§ **PROBLEM STATEMENT**
Filter the entries down to the lines containing "hslot", and copy those lines.
[DATA TO USE Boundary: Start]
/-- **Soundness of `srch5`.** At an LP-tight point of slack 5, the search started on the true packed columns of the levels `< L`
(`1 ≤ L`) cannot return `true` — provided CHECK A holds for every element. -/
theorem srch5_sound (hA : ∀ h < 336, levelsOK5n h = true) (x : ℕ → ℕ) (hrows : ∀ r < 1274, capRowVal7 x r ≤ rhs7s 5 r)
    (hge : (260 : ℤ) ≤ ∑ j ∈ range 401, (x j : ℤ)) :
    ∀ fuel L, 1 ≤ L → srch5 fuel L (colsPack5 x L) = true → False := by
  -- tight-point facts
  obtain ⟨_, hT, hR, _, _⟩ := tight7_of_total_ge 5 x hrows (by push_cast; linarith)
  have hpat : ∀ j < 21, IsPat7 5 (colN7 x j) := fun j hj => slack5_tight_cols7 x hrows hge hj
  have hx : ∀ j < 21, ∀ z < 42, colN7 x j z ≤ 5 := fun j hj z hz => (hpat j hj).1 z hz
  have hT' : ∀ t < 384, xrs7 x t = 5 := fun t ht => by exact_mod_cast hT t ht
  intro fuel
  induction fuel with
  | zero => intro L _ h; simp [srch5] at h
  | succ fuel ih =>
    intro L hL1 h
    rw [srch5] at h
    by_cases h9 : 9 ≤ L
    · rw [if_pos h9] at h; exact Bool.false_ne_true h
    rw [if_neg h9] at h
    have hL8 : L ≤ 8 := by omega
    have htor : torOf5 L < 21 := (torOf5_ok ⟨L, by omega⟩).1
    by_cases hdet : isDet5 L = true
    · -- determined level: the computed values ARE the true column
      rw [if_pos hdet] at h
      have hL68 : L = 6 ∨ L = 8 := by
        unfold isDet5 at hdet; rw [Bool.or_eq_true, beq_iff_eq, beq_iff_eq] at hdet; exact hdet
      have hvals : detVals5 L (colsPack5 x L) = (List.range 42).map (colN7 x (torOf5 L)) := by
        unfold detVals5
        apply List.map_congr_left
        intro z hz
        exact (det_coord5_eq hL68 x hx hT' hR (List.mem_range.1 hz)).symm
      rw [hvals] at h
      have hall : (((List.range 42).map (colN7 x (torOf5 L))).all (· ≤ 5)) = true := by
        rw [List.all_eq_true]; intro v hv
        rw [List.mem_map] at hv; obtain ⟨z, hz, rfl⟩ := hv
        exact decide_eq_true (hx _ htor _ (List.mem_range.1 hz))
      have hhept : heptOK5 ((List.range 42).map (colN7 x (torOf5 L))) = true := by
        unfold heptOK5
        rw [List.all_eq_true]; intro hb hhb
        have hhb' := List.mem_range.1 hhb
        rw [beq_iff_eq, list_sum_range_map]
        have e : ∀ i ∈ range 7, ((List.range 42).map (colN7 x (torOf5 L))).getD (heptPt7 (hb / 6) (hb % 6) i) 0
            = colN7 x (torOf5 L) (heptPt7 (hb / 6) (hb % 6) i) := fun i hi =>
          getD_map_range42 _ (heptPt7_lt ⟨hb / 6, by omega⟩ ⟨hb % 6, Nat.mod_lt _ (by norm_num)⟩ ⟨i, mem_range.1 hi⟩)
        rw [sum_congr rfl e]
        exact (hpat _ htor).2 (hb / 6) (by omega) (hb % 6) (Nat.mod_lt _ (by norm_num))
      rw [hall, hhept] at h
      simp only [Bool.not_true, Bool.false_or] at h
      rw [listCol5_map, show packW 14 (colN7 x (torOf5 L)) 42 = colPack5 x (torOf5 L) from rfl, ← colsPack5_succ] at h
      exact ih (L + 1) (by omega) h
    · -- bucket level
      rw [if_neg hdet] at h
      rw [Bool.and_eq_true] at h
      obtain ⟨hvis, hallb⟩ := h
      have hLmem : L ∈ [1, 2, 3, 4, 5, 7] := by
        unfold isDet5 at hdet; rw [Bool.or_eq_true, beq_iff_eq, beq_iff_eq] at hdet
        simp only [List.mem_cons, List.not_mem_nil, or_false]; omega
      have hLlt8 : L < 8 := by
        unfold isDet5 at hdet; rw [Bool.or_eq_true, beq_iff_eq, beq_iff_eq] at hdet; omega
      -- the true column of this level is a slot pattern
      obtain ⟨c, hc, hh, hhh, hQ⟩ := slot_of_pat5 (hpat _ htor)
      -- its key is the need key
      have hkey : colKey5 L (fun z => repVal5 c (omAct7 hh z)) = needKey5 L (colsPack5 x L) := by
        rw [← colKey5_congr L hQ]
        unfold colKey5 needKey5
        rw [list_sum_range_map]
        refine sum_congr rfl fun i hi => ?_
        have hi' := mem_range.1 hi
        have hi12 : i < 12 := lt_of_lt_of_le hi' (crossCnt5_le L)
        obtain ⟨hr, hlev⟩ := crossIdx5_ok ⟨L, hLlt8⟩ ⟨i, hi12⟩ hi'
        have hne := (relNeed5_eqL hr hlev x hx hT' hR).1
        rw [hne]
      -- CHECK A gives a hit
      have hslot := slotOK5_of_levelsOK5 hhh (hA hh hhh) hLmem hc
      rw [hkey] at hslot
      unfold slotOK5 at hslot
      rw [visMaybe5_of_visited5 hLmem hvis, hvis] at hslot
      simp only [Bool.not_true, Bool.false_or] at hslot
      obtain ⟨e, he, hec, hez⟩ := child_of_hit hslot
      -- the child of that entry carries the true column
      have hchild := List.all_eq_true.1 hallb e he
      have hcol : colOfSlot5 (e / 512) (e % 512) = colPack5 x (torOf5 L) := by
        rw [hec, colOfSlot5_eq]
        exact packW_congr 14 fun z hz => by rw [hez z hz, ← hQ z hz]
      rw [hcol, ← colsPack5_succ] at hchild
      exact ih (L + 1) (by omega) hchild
[DATA TO USE Boundary: End]
§ **RESPONSE**
      have hslot := slotOK5_of_levelsOK5 hhh (hA hh hhh) hLmem hc
      rw [hkey] at hslot
      unfold slotOK5 at hslot
      rw [visMaybe5_of_visited5 hLmem hvis, hvis] at hslot
      simp only [Bool.not_true, Bool.false_or] at hslot
      obtain ⟨e, he, hec, hez⟩ := child_of_hit hslot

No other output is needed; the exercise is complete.